Dataset excerpts below:

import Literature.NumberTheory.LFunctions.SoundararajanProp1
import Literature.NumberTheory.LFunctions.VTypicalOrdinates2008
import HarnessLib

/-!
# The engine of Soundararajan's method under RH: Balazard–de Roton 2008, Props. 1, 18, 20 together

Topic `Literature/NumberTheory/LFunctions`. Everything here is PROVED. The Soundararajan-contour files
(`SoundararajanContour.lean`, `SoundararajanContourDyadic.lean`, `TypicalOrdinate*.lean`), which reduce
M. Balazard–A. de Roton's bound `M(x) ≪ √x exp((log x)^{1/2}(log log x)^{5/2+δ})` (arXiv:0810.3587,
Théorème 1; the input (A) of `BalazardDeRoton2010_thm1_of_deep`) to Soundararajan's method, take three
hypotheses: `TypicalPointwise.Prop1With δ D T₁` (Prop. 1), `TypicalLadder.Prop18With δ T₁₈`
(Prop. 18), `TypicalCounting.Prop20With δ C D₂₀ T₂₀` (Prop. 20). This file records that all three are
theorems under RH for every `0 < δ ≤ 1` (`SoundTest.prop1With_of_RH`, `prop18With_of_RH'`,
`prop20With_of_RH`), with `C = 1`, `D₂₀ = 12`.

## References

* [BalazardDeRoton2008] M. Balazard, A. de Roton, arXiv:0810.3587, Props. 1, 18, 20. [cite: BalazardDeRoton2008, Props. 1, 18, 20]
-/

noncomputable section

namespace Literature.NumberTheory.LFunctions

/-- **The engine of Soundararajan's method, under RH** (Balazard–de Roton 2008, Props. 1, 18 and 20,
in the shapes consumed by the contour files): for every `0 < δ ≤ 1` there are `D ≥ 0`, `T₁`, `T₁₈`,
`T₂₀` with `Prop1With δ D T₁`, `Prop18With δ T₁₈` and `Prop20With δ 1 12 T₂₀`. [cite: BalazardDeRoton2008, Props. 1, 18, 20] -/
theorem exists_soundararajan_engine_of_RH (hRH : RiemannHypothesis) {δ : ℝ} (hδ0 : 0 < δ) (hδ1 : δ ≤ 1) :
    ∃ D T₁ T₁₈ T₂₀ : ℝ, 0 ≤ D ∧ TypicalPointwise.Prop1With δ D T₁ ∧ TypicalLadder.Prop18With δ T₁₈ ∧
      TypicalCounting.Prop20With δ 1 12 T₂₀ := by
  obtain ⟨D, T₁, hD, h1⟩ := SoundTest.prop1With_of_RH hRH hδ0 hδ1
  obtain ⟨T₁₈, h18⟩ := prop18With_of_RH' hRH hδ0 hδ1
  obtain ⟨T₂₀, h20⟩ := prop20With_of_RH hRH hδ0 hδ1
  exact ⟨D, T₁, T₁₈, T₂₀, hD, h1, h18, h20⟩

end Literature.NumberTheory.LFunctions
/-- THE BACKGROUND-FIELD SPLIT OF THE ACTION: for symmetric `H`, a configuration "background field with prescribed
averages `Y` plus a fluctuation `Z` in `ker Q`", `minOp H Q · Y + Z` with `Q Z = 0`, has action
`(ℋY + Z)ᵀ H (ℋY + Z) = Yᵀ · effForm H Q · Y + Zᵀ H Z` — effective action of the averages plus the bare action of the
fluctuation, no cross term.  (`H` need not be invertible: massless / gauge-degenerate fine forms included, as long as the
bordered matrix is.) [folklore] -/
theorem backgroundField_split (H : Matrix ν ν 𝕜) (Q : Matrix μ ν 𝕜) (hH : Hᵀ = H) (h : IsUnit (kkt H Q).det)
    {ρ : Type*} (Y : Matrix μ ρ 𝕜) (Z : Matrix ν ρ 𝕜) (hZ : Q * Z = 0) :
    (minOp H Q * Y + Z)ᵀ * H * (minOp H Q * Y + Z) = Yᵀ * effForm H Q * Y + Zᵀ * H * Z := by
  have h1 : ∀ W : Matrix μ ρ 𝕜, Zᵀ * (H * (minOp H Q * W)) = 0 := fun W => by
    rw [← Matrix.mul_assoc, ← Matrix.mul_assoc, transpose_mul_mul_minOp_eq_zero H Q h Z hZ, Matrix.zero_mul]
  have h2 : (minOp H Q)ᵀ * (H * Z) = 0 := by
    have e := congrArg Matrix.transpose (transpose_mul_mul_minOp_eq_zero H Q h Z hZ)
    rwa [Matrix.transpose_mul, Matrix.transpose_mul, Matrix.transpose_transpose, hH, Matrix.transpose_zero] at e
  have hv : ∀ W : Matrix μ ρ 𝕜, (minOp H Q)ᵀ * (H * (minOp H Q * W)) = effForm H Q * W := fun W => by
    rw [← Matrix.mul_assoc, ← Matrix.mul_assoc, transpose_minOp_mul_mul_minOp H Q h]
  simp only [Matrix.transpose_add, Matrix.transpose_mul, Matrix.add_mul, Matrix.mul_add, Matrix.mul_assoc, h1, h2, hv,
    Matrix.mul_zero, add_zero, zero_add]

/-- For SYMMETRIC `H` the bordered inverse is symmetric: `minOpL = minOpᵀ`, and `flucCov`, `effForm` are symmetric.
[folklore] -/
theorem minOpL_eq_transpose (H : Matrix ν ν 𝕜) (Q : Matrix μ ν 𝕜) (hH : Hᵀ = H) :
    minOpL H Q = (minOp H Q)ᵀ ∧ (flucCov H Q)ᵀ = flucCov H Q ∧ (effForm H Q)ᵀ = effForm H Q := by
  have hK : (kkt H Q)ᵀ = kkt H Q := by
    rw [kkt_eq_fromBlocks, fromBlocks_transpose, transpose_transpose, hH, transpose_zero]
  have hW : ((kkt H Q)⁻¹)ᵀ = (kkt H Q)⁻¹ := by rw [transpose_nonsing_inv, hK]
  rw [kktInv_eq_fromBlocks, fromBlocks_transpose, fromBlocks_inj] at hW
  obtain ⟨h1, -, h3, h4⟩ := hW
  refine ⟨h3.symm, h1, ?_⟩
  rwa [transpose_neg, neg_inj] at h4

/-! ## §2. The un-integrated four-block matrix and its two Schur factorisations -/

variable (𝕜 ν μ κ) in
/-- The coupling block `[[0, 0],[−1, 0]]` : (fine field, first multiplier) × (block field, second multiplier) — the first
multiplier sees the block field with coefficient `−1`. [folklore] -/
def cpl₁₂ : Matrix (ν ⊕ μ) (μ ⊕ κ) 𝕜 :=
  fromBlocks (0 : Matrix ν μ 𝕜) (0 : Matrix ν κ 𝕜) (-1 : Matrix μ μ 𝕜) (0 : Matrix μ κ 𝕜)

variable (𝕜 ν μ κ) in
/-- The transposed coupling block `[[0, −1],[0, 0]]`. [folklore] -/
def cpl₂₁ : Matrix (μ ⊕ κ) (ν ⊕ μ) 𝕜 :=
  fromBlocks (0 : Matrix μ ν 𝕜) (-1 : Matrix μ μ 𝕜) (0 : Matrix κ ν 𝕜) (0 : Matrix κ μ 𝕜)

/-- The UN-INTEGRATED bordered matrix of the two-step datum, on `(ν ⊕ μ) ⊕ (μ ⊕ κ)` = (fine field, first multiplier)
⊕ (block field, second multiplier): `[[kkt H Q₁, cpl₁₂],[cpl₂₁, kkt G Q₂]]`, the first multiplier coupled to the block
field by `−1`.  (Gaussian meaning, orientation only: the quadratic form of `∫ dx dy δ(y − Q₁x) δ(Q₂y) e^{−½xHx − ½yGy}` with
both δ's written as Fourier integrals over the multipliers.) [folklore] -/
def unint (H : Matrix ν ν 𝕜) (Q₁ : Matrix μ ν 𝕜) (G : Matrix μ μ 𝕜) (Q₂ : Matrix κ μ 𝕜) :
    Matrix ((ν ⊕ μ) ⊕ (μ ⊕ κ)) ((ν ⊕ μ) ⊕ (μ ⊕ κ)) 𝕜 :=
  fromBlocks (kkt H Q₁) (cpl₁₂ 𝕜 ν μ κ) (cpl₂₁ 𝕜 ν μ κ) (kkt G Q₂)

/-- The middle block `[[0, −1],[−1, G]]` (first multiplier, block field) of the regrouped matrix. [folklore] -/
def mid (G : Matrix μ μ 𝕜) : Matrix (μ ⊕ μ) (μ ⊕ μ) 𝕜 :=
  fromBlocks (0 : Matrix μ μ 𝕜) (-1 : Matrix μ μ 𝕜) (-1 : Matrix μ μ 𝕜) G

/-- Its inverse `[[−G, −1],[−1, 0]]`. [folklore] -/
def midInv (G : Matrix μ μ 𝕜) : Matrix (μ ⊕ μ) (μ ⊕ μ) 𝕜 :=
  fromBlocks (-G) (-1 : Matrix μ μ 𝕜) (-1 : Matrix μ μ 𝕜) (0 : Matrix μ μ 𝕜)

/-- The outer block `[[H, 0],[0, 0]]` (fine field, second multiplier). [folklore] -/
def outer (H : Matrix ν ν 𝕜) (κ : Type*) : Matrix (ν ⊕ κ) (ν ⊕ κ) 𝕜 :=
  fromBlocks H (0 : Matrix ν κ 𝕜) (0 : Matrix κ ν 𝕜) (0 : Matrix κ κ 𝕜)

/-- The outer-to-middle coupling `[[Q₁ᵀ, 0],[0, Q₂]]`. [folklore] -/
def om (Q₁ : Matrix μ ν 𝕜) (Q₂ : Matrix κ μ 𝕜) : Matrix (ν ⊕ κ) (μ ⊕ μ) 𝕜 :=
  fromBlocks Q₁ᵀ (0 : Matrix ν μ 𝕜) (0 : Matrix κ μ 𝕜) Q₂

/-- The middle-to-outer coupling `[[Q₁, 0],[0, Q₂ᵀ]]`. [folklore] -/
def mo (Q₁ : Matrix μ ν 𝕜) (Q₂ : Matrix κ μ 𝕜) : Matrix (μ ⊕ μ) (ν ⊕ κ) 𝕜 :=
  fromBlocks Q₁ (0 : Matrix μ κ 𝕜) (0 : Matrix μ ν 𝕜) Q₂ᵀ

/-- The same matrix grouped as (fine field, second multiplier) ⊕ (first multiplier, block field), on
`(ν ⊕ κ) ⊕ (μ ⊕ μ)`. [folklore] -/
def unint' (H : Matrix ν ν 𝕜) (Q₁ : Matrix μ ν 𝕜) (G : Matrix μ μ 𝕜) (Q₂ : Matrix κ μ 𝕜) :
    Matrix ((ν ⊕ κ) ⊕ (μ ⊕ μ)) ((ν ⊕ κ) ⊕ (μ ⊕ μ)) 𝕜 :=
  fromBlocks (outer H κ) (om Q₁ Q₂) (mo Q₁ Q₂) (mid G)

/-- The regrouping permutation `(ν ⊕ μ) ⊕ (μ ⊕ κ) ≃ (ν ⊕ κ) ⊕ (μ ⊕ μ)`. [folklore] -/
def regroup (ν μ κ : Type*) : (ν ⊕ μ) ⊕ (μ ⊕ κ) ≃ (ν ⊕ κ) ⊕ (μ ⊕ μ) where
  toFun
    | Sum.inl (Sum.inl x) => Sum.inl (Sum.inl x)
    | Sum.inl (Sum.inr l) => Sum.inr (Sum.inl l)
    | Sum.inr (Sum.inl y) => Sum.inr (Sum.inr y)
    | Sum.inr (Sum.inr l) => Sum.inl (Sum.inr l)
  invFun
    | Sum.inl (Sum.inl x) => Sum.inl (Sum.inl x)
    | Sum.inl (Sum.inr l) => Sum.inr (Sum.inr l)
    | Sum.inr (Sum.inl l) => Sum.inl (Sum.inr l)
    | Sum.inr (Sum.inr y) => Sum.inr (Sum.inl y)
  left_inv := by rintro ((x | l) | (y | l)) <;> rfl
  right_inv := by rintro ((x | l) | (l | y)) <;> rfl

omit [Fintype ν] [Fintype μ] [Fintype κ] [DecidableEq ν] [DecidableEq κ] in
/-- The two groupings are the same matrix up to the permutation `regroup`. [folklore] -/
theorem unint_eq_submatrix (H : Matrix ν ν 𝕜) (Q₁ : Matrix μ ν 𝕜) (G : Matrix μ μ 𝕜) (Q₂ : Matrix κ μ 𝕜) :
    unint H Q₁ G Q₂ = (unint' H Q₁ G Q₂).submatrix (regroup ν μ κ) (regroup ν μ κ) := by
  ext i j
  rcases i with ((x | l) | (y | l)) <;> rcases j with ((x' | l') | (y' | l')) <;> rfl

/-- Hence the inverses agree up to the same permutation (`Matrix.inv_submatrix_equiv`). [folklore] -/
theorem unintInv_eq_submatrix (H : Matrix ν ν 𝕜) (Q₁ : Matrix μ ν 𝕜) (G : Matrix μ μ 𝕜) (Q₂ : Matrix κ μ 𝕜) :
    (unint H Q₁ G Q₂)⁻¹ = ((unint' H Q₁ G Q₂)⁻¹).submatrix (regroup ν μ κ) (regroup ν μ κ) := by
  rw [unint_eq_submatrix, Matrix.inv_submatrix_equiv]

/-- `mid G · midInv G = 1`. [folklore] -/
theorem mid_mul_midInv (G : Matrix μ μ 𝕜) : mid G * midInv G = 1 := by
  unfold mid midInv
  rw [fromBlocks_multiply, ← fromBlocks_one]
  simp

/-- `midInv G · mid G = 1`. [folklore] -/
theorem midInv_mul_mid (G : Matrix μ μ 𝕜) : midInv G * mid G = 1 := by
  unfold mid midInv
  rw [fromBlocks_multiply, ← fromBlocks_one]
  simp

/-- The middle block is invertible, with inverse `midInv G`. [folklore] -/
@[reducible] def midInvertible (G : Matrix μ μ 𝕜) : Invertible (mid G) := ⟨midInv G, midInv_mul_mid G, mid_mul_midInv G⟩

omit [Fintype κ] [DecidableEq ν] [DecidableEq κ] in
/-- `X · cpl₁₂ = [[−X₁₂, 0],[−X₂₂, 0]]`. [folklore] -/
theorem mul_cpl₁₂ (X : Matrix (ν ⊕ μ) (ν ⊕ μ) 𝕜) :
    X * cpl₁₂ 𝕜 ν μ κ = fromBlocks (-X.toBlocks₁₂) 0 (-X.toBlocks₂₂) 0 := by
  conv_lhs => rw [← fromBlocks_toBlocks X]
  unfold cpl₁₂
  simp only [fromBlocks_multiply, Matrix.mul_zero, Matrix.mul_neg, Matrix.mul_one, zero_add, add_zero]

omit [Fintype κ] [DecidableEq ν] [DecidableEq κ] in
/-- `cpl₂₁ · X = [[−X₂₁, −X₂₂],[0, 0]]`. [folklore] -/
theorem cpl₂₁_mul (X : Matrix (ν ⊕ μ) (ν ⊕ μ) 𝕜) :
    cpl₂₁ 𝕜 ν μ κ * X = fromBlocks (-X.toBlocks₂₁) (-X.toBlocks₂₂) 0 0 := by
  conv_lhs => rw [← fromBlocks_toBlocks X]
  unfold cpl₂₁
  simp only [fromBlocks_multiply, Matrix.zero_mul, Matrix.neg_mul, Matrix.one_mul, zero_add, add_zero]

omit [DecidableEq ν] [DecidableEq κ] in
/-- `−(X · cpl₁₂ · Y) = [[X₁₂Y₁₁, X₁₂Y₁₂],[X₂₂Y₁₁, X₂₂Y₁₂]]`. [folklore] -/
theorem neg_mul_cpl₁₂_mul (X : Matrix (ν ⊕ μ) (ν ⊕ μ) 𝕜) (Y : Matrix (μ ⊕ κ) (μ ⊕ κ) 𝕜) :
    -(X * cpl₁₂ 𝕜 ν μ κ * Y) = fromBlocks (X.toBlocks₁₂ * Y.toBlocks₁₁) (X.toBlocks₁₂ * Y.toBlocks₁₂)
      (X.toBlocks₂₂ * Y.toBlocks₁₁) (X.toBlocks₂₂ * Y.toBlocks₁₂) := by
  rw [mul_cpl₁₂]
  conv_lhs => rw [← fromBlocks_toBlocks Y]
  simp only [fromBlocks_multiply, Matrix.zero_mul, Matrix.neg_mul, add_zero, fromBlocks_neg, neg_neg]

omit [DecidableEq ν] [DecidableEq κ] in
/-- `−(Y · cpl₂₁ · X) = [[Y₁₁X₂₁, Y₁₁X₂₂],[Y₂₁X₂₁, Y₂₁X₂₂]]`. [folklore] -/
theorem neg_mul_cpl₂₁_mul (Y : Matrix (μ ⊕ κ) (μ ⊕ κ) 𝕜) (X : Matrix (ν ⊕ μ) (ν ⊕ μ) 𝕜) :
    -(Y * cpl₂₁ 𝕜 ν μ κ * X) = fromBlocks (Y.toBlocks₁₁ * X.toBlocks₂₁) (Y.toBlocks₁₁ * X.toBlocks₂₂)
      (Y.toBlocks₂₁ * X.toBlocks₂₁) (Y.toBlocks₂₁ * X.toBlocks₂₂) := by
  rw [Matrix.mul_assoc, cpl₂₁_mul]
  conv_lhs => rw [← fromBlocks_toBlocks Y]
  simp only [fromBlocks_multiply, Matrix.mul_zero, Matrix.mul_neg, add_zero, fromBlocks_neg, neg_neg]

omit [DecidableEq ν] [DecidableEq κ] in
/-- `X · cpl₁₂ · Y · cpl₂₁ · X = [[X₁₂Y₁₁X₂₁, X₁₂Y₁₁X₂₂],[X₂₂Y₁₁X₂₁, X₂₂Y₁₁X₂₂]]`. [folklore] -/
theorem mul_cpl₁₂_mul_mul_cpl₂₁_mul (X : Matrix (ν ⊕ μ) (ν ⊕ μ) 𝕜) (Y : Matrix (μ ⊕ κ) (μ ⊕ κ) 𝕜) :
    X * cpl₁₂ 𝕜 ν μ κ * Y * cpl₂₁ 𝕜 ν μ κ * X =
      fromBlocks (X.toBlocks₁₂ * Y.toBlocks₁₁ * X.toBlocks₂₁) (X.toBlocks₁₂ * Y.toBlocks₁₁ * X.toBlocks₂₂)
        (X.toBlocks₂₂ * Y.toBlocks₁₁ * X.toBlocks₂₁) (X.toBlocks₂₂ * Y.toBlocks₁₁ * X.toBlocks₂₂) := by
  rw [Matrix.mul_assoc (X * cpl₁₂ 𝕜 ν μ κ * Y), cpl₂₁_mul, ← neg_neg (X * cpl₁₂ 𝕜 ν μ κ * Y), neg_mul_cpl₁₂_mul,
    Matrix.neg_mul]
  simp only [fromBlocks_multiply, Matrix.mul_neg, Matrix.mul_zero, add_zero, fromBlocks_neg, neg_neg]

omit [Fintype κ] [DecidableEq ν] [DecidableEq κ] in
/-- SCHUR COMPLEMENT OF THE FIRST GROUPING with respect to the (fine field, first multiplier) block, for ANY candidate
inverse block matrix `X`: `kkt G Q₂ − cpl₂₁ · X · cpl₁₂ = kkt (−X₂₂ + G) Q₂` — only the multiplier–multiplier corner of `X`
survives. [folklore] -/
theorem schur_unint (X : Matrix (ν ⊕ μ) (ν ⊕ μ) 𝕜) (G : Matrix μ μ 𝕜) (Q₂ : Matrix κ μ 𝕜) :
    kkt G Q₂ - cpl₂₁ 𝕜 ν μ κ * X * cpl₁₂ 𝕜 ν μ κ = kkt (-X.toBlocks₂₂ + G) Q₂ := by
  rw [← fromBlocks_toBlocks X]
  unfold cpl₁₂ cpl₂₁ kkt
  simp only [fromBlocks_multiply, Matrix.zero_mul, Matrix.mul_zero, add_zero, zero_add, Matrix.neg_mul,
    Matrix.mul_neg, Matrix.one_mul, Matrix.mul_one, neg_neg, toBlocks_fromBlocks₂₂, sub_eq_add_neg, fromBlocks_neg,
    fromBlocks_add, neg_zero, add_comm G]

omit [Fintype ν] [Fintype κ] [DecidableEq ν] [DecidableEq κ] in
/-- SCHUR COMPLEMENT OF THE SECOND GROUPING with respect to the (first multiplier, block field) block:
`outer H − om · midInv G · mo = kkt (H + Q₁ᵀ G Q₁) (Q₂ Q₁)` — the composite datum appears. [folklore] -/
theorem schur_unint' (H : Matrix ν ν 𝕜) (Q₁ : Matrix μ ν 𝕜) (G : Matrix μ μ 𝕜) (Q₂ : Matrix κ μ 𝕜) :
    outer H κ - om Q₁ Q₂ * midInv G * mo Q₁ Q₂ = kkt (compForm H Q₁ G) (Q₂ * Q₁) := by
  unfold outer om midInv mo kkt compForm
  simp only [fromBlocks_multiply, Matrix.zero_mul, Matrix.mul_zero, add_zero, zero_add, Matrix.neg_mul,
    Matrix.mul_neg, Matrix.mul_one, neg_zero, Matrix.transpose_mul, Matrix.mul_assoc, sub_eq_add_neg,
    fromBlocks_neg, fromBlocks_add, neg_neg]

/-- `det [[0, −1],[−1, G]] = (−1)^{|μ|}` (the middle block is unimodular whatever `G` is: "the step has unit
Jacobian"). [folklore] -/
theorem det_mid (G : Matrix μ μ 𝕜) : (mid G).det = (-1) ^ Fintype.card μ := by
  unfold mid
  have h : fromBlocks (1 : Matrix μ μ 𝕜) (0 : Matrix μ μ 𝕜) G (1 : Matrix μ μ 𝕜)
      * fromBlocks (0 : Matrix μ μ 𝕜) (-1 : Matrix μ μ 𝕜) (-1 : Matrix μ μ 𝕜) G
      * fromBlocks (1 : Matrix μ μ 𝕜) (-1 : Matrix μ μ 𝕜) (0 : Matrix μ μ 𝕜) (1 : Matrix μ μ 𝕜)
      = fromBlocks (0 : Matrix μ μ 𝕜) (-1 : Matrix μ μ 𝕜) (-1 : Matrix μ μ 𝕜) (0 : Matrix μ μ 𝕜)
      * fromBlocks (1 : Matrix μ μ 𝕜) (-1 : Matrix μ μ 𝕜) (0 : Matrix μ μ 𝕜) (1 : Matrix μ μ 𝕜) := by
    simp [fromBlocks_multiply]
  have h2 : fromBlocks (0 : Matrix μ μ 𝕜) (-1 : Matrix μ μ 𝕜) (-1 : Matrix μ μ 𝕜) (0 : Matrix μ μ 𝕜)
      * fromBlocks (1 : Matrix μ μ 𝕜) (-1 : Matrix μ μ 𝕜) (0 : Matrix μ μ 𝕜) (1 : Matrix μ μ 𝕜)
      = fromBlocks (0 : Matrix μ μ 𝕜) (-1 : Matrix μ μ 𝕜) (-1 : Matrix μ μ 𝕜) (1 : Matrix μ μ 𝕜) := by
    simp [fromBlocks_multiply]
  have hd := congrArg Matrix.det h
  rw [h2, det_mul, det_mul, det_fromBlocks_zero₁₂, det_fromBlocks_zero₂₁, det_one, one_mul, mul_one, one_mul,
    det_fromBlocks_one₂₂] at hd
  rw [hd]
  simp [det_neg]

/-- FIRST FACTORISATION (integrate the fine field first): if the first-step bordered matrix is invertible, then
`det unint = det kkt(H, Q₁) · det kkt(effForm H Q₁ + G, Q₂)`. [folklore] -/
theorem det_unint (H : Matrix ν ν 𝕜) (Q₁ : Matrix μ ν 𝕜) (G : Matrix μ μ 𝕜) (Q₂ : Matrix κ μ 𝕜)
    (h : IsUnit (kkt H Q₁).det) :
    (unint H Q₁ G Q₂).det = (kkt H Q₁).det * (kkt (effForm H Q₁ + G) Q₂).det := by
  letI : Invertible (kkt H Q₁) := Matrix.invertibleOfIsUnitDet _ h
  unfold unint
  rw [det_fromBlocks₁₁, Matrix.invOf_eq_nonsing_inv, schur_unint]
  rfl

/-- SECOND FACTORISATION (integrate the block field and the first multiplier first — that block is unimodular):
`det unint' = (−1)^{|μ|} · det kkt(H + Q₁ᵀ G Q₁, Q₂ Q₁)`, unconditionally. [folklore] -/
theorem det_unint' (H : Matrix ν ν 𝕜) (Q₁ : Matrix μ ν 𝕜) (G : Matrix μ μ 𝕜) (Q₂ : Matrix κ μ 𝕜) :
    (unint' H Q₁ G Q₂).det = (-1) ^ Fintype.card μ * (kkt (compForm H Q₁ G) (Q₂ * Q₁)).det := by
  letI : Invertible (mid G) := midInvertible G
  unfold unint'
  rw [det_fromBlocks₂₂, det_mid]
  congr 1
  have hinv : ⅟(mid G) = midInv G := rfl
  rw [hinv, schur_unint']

End of Dataset excerpts.

- **Your objective**
Output exactly the lines of the records from the first through the one bearing "1, 18, 20] -/", both ends included.

- **Exercise answer**
import Literature.NumberTheory.LFunctions.SoundararajanProp1
import Literature.NumberTheory.LFunctions.VTypicalOrdinates2008
import HarnessLib

/-!
# The engine of Soundararajan's method under RH: Balazard–de Roton 2008, Props. 1, 18, 20 together

Topic `Literature/NumberTheory/LFunctions`. Everything here is PROVED. The Soundararajan-contour files
(`SoundararajanContour.lean`, `SoundararajanContourDyadic.lean`, `TypicalOrdinate*.lean`), which reduce
M. Balazard–A. de Roton's bound `M(x) ≪ √x exp((log x)^{1/2}(log log x)^{5/2+δ})` (arXiv:0810.3587,
Théorème 1; the input (A) of `BalazardDeRoton2010_thm1_of_deep`) to Soundararajan's method, take three
hypotheses: `TypicalPointwise.Prop1With δ D T₁` (Prop. 1), `TypicalLadder.Prop18With δ T₁₈`
(Prop. 18), `TypicalCounting.Prop20With δ C D₂₀ T₂₀` (Prop. 20). This file records that all three are
theorems under RH for every `0 < δ ≤ 1` (`SoundTest.prop1With_of_RH`, `prop18With_of_RH'`,
`prop20With_of_RH`), with `C = 1`, `D₂₀ = 12`.

## References

* [BalazardDeRoton2008] M. Balazard, A. de Roton, arXiv:0810.3587, Props. 1, 18, 20. [cite: BalazardDeRoton2008, Props. 1, 18, 20]
-/

noncomputable section

namespace Literature.NumberTheory.LFunctions

/-- **The engine of Soundararajan's method, under RH** (Balazard–de Roton 2008, Props. 1, 18 and 20,
in the shapes consumed by the contour files): for every `0 < δ ≤ 1` there are `D ≥ 0`, `T₁`, `T₁₈`,
`T₂₀` with `Prop1With δ D T₁`, `Prop18With δ T₁₈` and `Prop20With δ 1 12 T₂₀`. [cite: BalazardDeRoton2008, Props. 1, 18, 20] -/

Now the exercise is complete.